Jeopardy Proves the End Is Nigh, Watson Will Enslave Us Soon

Concern for the post-singularity future of the human race has suddenly reached a tipping point into common consciousness, thanks to Jeopardy. If you haven’t been following the news, a supercomputer made by IBM named “Watson” is currently facing off against Jeopardy’s two all-time best players, the kind of squirrely Ken Jennings and not-very-squirrely Brad Rutter. IBM also made Deep Blue, the world’s most unsettling chess-winning supercomputer.

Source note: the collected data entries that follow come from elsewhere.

import Literature.Topology.FourManifolds.GroupTrisections
import Summits.SmoothPoincare4.SmoothPoincare4.Theorems.WaldhausenPairs.Negative.StandardPairSymmetries
import HarnessLib

/-!
# `ShadowsStandard` / line power-twist-absorption — stub `stub_goeritzS1`

The Goeritz element `S₁` of the standard genus-3 Heegaard pair `(N₀, N₁)` of `S₃ = π₁(Σ₃)`:
the automorphism
`S₁ : a₁ ↦ a₁, b₁ ↦ b₂⁻¹a₁b₁, a₂ ↦ b₂⁻¹a₁a₂b₂, b₂ ↦ b₂, a₃ ↦ a₁b₂⁻¹a₃b₂a₁⁻¹, b₃ ↦ a₁b₂⁻¹b₃b₂a₁⁻¹`
(it sends the relator `r = [a₁,b₁][a₂,b₂][a₃,b₃]` to `(a₁b₂⁻¹) r (a₁b₂⁻¹)⁻¹`; its inverse
`a₁ ↦ a₁, b₁ ↦ a₁⁻¹b₂b₁, a₂ ↦ a₁⁻¹b₂a₂b₂⁻¹, b₂ ↦ b₂, a₃ ↦ b₂a₁⁻¹a₃a₁b₂⁻¹, b₃ ↦ b₂a₁⁻¹b₃a₁b₂⁻¹`
sends `r` to `(b₂a₁⁻¹) r (b₂a₁⁻¹)⁻¹`) stabilises `N₀ = ⟪a₁,a₂,b₃⟫` and `N₁ = ⟪a₁,b₂,a₃⟫`.
Def-free: the two endomorphisms are built inside the proof from their generator images
(`presentedLift`), shown mutually inverse on generators (`PresentedGroup.ext`), and the kernel
images are controlled generator by generator (each image is a product of conjugates of kernel
generators). Lean indices: `a i = SurfaceGroup.a i = aᵢ₊₁`, `b i = SurfaceGroup.b i = bᵢ₊₁`.
-/

-- the prescribed namespace `Summit.<P>.<Sub>.…` duplicates `SmoothPoincare4` (P = Sub)
set_option linter.dupNamespace false

noncomputable section

namespace Summit.SmoothPoincare4.SmoothPoincare4.Theorems.ShadowsStandard.PowerTwistAbsorption

open Literature.Topology.FourManifolds Subgroup

/-- The genus-3 surface relator, expanded: `r = [a₁,b₁]([a₂,b₂][a₃,b₃])`. [folklore] -/
private theorem goeritzS1_surfaceRelator_three :
    surfaceRelator 3 = genA 0 * genB 0 * (genA 0)⁻¹ * (genB 0)⁻¹ *
      (genA 1 * genB 1 * (genA 1)⁻¹ * (genB 1)⁻¹ *
      (genA 2 * genB 2 * (genA 2)⁻¹ * (genB 2)⁻¹)) := by
  simp [surfaceRelator, List.finRange_succ]

/-- An endomorphism sending each element of `S` into the normal closure of `S` maps that normal
closure into itself. [folklore] -/
private theorem goeritzS1_map_normalClosure_le {G : Type*} [Group G] (f : G →* G) (S : Set G)
    (h : ∀ s ∈ S, f s ∈ normalClosure S) : (normalClosure S).map f ≤ normalClosure S :=
  map_le_iff_le_comap.2 (normalClosure_le_normal fun s hs => h s hs)

/-- If an automorphism and its inverse both map `N` into `N`, then the image of `N` is `N`.
[folklore] -/
private theorem goeritzS1_map_equiv_eq {G : Type*} [Group G] (e : G ≃* G) (N : Subgroup G)
    (h₁ : N.map e.toMonoidHom ≤ N) (h₂ : N.map e.symm.toMonoidHom ≤ N) :
    N.map e.toMonoidHom = N :=
  le_antisymm h₁ fun x hx =>
    mem_map.2 ⟨e.symm x, h₂ (mem_map_of_mem e.symm.toMonoidHom hx), e.apply_symm_apply x⟩

/-- A generator map on the free group sending the surface relator to a conjugate of itself
kills the relator in `S₃` (so it descends to an endomorphism of `S₃`). [folklore] -/
private theorem goeritzS1_kills_surfaceRelator (E : surfaceGen 3 → FreeGroup (surfaceGen 3))
    (u : FreeGroup (surfaceGen 3))
    (hE : FreeGroup.lift E (surfaceRelator 3) = u * surfaceRelator 3 * u⁻¹) :
    ∀ r ∈ ({surfaceRelator 3} : Set (FreeGroup (surfaceGen 3))),
      ((PresentedGroup.mk _ : FreeGroup (surfaceGen 3) →* SurfaceGroup 3).comp
        (FreeGroup.lift E)) r = 1 := by
  intro r hr
  rw [Set.mem_singleton_iff] at hr
  subst hr
  rw [MonoidHom.comp_apply, hE, map_mul, map_mul, map_inv,
    PresentedGroup.one_of_mem (Set.mem_singleton _), mul_one, mul_inv_cancel]

/-- **`stub_goeritzS1`** (Goeritz generator `S₁`, genus 3): there is an automorphism of `S₃`
with the generator images of `S₁` (`a₁, b₂` fixed, `b₁ ↦ b₂⁻¹a₁b₁`, `a₂ ↦ b₂⁻¹a₁a₂b₂`,
`a₃ ↦ a₁b₂⁻¹a₃b₂a₁⁻¹`, `b₃ ↦ a₁b₂⁻¹b₃b₂a₁⁻¹`) stabilising the standard Heegaard pair
`N₀ = s4Kernels 0`, `N₁ = s4Kernels 1`. [folklore] -/
theorem stub_goeritzS1 :
    ∃ χ : SurfaceGroup 3 ≃* SurfaceGroup 3,
      χ (SurfaceGroup.a 0) = SurfaceGroup.a 0 ∧
      χ (SurfaceGroup.b 0) = (SurfaceGroup.b 1)⁻¹ * SurfaceGroup.a 0 * SurfaceGroup.b 0 ∧
      χ (SurfaceGroup.a 1) = (SurfaceGroup.b 1)⁻¹ * SurfaceGroup.a 0 * SurfaceGroup.a 1 * SurfaceGroup.b 1 ∧
      χ (SurfaceGroup.b 1) = SurfaceGroup.b 1 ∧
      χ (SurfaceGroup.a 2) = SurfaceGroup.a 0 * (SurfaceGroup.b 1)⁻¹ * SurfaceGroup.a 2 * SurfaceGroup.b 1 *
        (SurfaceGroup.a 0)⁻¹ ∧
      χ (SurfaceGroup.b 2) = SurfaceGroup.a 0 * (SurfaceGroup.b 1)⁻¹ * SurfaceGroup.b 2 * SurfaceGroup.b 1 *
        (SurfaceGroup.a 0)⁻¹ ∧
      (s4Kernels 0).map χ.toMonoidHom = s4Kernels 0 ∧ (s4Kernels 1).map χ.toMonoidHom = s4Kernels 1 := by
  -- generator images of `S₁` on the free group `F⟨a₁,b₁,a₂,b₂,a₃,b₃⟩`
  let F : surfaceGen 3 → FreeGroup (surfaceGen 3) := fun x =>
    if x = (0, true) then
      (FreeGroup.of (1, true))⁻¹ * FreeGroup.of (0, false) * FreeGroup.of (0, true)
    else if x = (1, false) then
      (FreeGroup.of (1, true))⁻¹ * FreeGroup.of (0, false) * FreeGroup.of (1, false) *
        FreeGroup.of (1, true)
    else if x = (2, false) then
      FreeGroup.of (0, false) * (FreeGroup.of (1, true))⁻¹ * FreeGroup.of (2, false) *
        FreeGroup.of (1, true) * (FreeGroup.of (0, false))⁻¹
    else if x = (2, true) then
      FreeGroup.of (0, false) * (FreeGroup.of (1, true))⁻¹ * FreeGroup.of (2, true) *
        FreeGroup.of (1, true) * (FreeGroup.of (0, false))⁻¹
    else FreeGroup.of x
  -- generator images of `S₁⁻¹`
  let G : surfaceGen 3 → FreeGroup (surfaceGen 3) := fun x =>
    if x = (0, true) then
      (FreeGroup.of (0, false))⁻¹ * FreeGroup.of (1, true) * FreeGroup.of (0, true)
    else if x = (1, false) then
      (FreeGroup.of (0, false))⁻¹ * FreeGroup.of (1, true) * FreeGroup.of (1, false) *
        (FreeGroup.of (1, true))⁻¹
    else if x = (2, false) then
      FreeGroup.of (1, true) * (FreeGroup.of (0, false))⁻¹ * FreeGroup.of (2, false) *
        FreeGroup.of (0, false) * (FreeGroup.of (1, true))⁻¹
    else if x = (2, true) then
      FreeGroup.of (1, true) * (FreeGroup.of (0, false))⁻¹ * FreeGroup.of (2, true) *
        FreeGroup.of (0, false) * (FreeGroup.of (1, true))⁻¹
    else FreeGroup.of x
  -- `S₁ r = (a₁b₂⁻¹) r (a₁b₂⁻¹)⁻¹` and `S₁⁻¹ r = (b₂a₁⁻¹) r (b₂a₁⁻¹)⁻¹` in the free group
  have hF : FreeGroup.lift F (surfaceRelator 3) =
      genA 0 * (genB 1)⁻¹ * surfaceRelator 3 * (genA 0 * (genB 1)⁻¹)⁻¹ := by
    simp only [goeritzS1_surfaceRelator_three, F, map_mul, map_inv, FreeGroup.lift_apply_of, genA,
      genB]
    simp
    group
  have hG : FreeGroup.lift G (surfaceRelator 3) =
      genB 1 * (genA 0)⁻¹ * surfaceRelator 3 * (genB 1 * (genA 0)⁻¹)⁻¹ := by
    simp only [goeritzS1_surfaceRelator_three, G, map_mul, map_inv, FreeGroup.lift_apply_of, genA,
      genB]
    simp
    group
  -- the automorphism, remembered only through its action (and its inverse's) on words
  obtain ⟨χ, hχ, hχ'⟩ : ∃ χ : SurfaceGroup 3 ≃* SurfaceGroup 3,
      (∀ w, χ (PresentedGroup.mk _ w) = PresentedGroup.mk _ (FreeGroup.lift F w)) ∧
      (∀ w, χ.symm (PresentedGroup.mk _ w) = PresentedGroup.mk _ (FreeGroup.lift G w)) := by
    let φ : SurfaceGroup 3 →* SurfaceGroup 3 :=
      presentedLift ((PresentedGroup.mk _).comp (FreeGroup.lift F))
        (goeritzS1_kills_surfaceRelator F _ hF)
    let ψ : SurfaceGroup 3 →* SurfaceGroup 3 :=
      presentedLift ((PresentedGroup.mk _).comp (FreeGroup.lift G))
        (goeritzS1_kills_surfaceRelator G _ hG)
    have hφ : ∀ w, φ (PresentedGroup.mk _ w) = PresentedGroup.mk _ (FreeGroup.lift F w) :=
      fun w => presentedLift_mk _ _ w
    have hψ : ∀ w, ψ (PresentedGroup.mk _ w) = PresentedGroup.mk _ (FreeGroup.lift G w) :=
      fun w => presentedLift_mk _ _ w
    refine ⟨MonoidHom.toMulEquiv φ ψ ?_ ?_, hφ, hψ⟩
    · refine PresentedGroup.ext fun x => ?_
      obtain ⟨k, c⟩ := x
      fin_cases k <;> cases c <;> simp [PresentedGroup.of, hφ, hψ, F, G, mul_assoc]
    · refine PresentedGroup.ext fun x => ?_
      obtain ⟨k, c⟩ := x
      fin_cases k <;> cases c <;> simp [PresentedGroup.of, hφ, hψ, F, G, mul_assoc]
  -- generator values of `χ = S₁` and of `χ⁻¹`
  have va0 : χ (SurfaceGroup.a 0) = SurfaceGroup.a 0 := by
    simp [SurfaceGroup.a, PresentedGroup.of, hχ, F]
  have vb0 : χ (SurfaceGroup.b 0) = (SurfaceGroup.b 1)⁻¹ * SurfaceGroup.a 0 * SurfaceGroup.b 0 := by
    simp [SurfaceGroup.a, SurfaceGroup.b, PresentedGroup.of, hχ, F, mul_assoc]
  have va1 : χ (SurfaceGroup.a 1) =
      (SurfaceGroup.b 1)⁻¹ * SurfaceGroup.a 0 * SurfaceGroup.a 1 * SurfaceGroup.b 1 := by
    simp [SurfaceGroup.a, SurfaceGroup.b, PresentedGroup.of, hχ, F, mul_assoc]
  have vb1 : χ (SurfaceGroup.b 1) = SurfaceGroup.b 1 := by
    simp [SurfaceGroup.b, PresentedGroup.of, hχ, F]
  have va2 : χ (SurfaceGroup.a 2) = SurfaceGroup.a 0 * (SurfaceGroup.b 1)⁻¹ * SurfaceGroup.a 2 *
      SurfaceGroup.b 1 * (SurfaceGroup.a 0)⁻¹ := by
    simp [SurfaceGroup.a, SurfaceGroup.b, PresentedGroup.of, hχ, F, mul_assoc]
  have vb2 : χ (SurfaceGroup.b 2) = SurfaceGroup.a 0 * (SurfaceGroup.b 1)⁻¹ * SurfaceGroup.b 2 *
      SurfaceGroup.b 1 * (SurfaceGroup.a 0)⁻¹ := by
    simp [SurfaceGroup.a, SurfaceGroup.b, PresentedGroup.of, hχ, F, mul_assoc]
  have wa0 : χ.symm (SurfaceGroup.a 0) = SurfaceGroup.a 0 := by
    simp [SurfaceGroup.a, PresentedGroup.of, hχ', G]
  have wa1 : χ.symm (SurfaceGroup.a 1) =
      (SurfaceGroup.a 0)⁻¹ * SurfaceGroup.b 1 * SurfaceGroup.a 1 * (SurfaceGroup.b 1)⁻¹ := by
    simp [SurfaceGroup.a, SurfaceGroup.b, PresentedGroup.of, hχ', G, mul_assoc]
  have wb1 : χ.symm (SurfaceGroup.b 1) = SurfaceGroup.b 1 := by
    simp [SurfaceGroup.b, PresentedGroup.of, hχ', G]
  have wa2 : χ.symm (SurfaceGroup.a 2) = SurfaceGroup.b 1 * (SurfaceGroup.a 0)⁻¹ * SurfaceGroup.a 2 *
      SurfaceGroup.a 0 * (SurfaceGroup.b 1)⁻¹ := by
    simp [SurfaceGroup.a, SurfaceGroup.b, PresentedGroup.of, hχ', G, mul_assoc]
  have wb2 : χ.symm (SurfaceGroup.b 2) = SurfaceGroup.b 1 * (SurfaceGroup.a 0)⁻¹ * SurfaceGroup.b 2 *
      SurfaceGroup.a 0 * (SurfaceGroup.b 1)⁻¹ := by
    simp [SurfaceGroup.a, SurfaceGroup.b, PresentedGroup.of, hχ', G, mul_assoc]
  -- kernel images: `χ^{±1} N₀ ≤ N₀`, `χ^{±1} N₁ ≤ N₁`, generator by generator
  have hN0 : s4Kernels 0 = normalClosure {SurfaceGroup.a 0, SurfaceGroup.a 1, SurfaceGroup.b 2} := rfl
  have hN1 : s4Kernels 1 = normalClosure {SurfaceGroup.a 0, SurfaceGroup.b 1, SurfaceGroup.a 2} := rfl
  have k0 : (s4Kernels 0).map χ.toMonoidHom = s4Kernels 0 := by
    rw [hN0]
    have nN : (normalClosure ({SurfaceGroup.a 0, SurfaceGroup.a 1, SurfaceGroup.b 2} :
      Set (SurfaceGroup 3))).Normal := normalClosure_normal
    have ha0 : SurfaceGroup.a 0 ∈ normalClosure ({SurfaceGroup.a 0, SurfaceGroup.a 1, SurfaceGroup.b 2} :
      Set (SurfaceGroup 3)) := subset_normalClosure (by simp)
    have ha1 : SurfaceGroup.a 1 ∈ normalClosure ({SurfaceGroup.a 0, SurfaceGroup.a 1, SurfaceGroup.b 2} :
      Set (SurfaceGroup 3)) := subset_normalClosure (by simp)
    have hb2 : SurfaceGroup.b 2 ∈ normalClosure ({SurfaceGroup.a 0, SurfaceGroup.a 1, SurfaceGroup.b 2} :
      Set (SurfaceGroup 3)) := subset_normalClosure (by simp)
    refine goeritzS1_map_equiv_eq χ _ (goeritzS1_map_normalClosure_le _ _ ?_)
      (goeritzS1_map_normalClosure_le _ _ ?_)
    · rintro s (rfl | rfl | rfl)
      · rw [MulEquiv.coe_toMonoidHom, va0]
        exact ha0
      · rw [MulEquiv.coe_toMonoidHom, va1]
        simpa only [mul_assoc] using nN.conj_mem' _ (mul_mem ha0 ha1) (SurfaceGroup.b 1)
      · rw [MulEquiv.coe_toMonoidHom, vb2]
        simpa only [mul_assoc] using
          mul_mem (mul_mem ha0 (nN.conj_mem' _ hb2 (SurfaceGroup.b 1))) (inv_mem ha0)
    · rintro s (rfl | rfl | rfl)
      · rw [MulEquiv.coe_toMonoidHom, wa0]
        exact ha0
      · rw [MulEquiv.coe_toMonoidHom, wa1]
        simpa only [mul_assoc] using mul_mem (inv_mem ha0) (nN.conj_mem _ ha1 (SurfaceGroup.b 1))
      · rw [MulEquiv.coe_toMonoidHom, wb2]
        simpa only [mul_assoc] using
          nN.conj_mem _ (nN.conj_mem' _ hb2 (SurfaceGroup.a 0)) (SurfaceGroup.b 1)
  have k1 : (s4Kernels 1).map χ.toMonoidHom = s4Kernels 1 := by
    rw [hN1]
    have ha0 : SurfaceGroup.a 0 ∈ normalClosure ({SurfaceGroup.a 0, SurfaceGroup.b 1, SurfaceGroup.a 2} :
      Set (SurfaceGroup 3)) := subset_normalClosure (by simp)
    have hb1 : SurfaceGroup.b 1 ∈ normalClosure ({SurfaceGroup.a 0, SurfaceGroup.b 1, SurfaceGroup.a 2} :
      Set (SurfaceGroup 3)) := subset_normalClosure (by simp)
    have ha2 : SurfaceGroup.a 2 ∈ normalClosure ({SurfaceGroup.a 0, SurfaceGroup.b 1, SurfaceGroup.a 2} :
      Set (SurfaceGroup 3)) := subset_normalClosure (by simp)
    refine goeritzS1_map_equiv_eq χ _ (goeritzS1_map_normalClosure_le _ _ ?_)
      (goeritzS1_map_normalClosure_le _ _ ?_)
    · rintro s (rfl | rfl | rfl)
      · rw [MulEquiv.coe_toMonoidHom, va0]
        exact ha0
      · rw [MulEquiv.coe_toMonoidHom, vb1]
        exact hb1
      · rw [MulEquiv.coe_toMonoidHom, va2]
        exact mul_mem (mul_mem (mul_mem (mul_mem ha0 (inv_mem hb1)) ha2) hb1) (inv_mem ha0)
    · rintro s (rfl | rfl | rfl)
      · rw [MulEquiv.coe_toMonoidHom, wa0]
        exact ha0
      · rw [MulEquiv.coe_toMonoidHom, wb1]
        exact hb1
      · rw [MulEquiv.coe_toMonoidHom, wa2]
        exact mul_mem (mul_mem (mul_mem (mul_mem hb1 (inv_mem ha0)) ha2) ha0) (inv_mem hb1)
  exact ⟨χ, va0, vb0, va1, vb1, va2, vb2, k0, k1⟩

end Summit.SmoothPoincare4.SmoothPoincare4.Theorems.ShadowsStandard.PowerTwistAbsorption

end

I’m not gonna ruin this for you, because I really think you should be concerned, so I’ve embedded the videos below for other people like me who don’t have the moving pictures on the TV. Maybe I’ve just been watching too many consecutive episodes of The Sarah Connor Chronicles lately (I have), but seeing Watson get a streak of answers right without breaking a virtual sweat has me alternately elated and horrified. I think I’m happy about this triumph of modern supertechnology, but my teeth are clenched in a bracing-for-our-overlords kind of way. I’ll have to side with futurist Ray Kurzweil on this one: “It is going to be more difficult to seriously argue that there are human tasks that computers will never achieve.”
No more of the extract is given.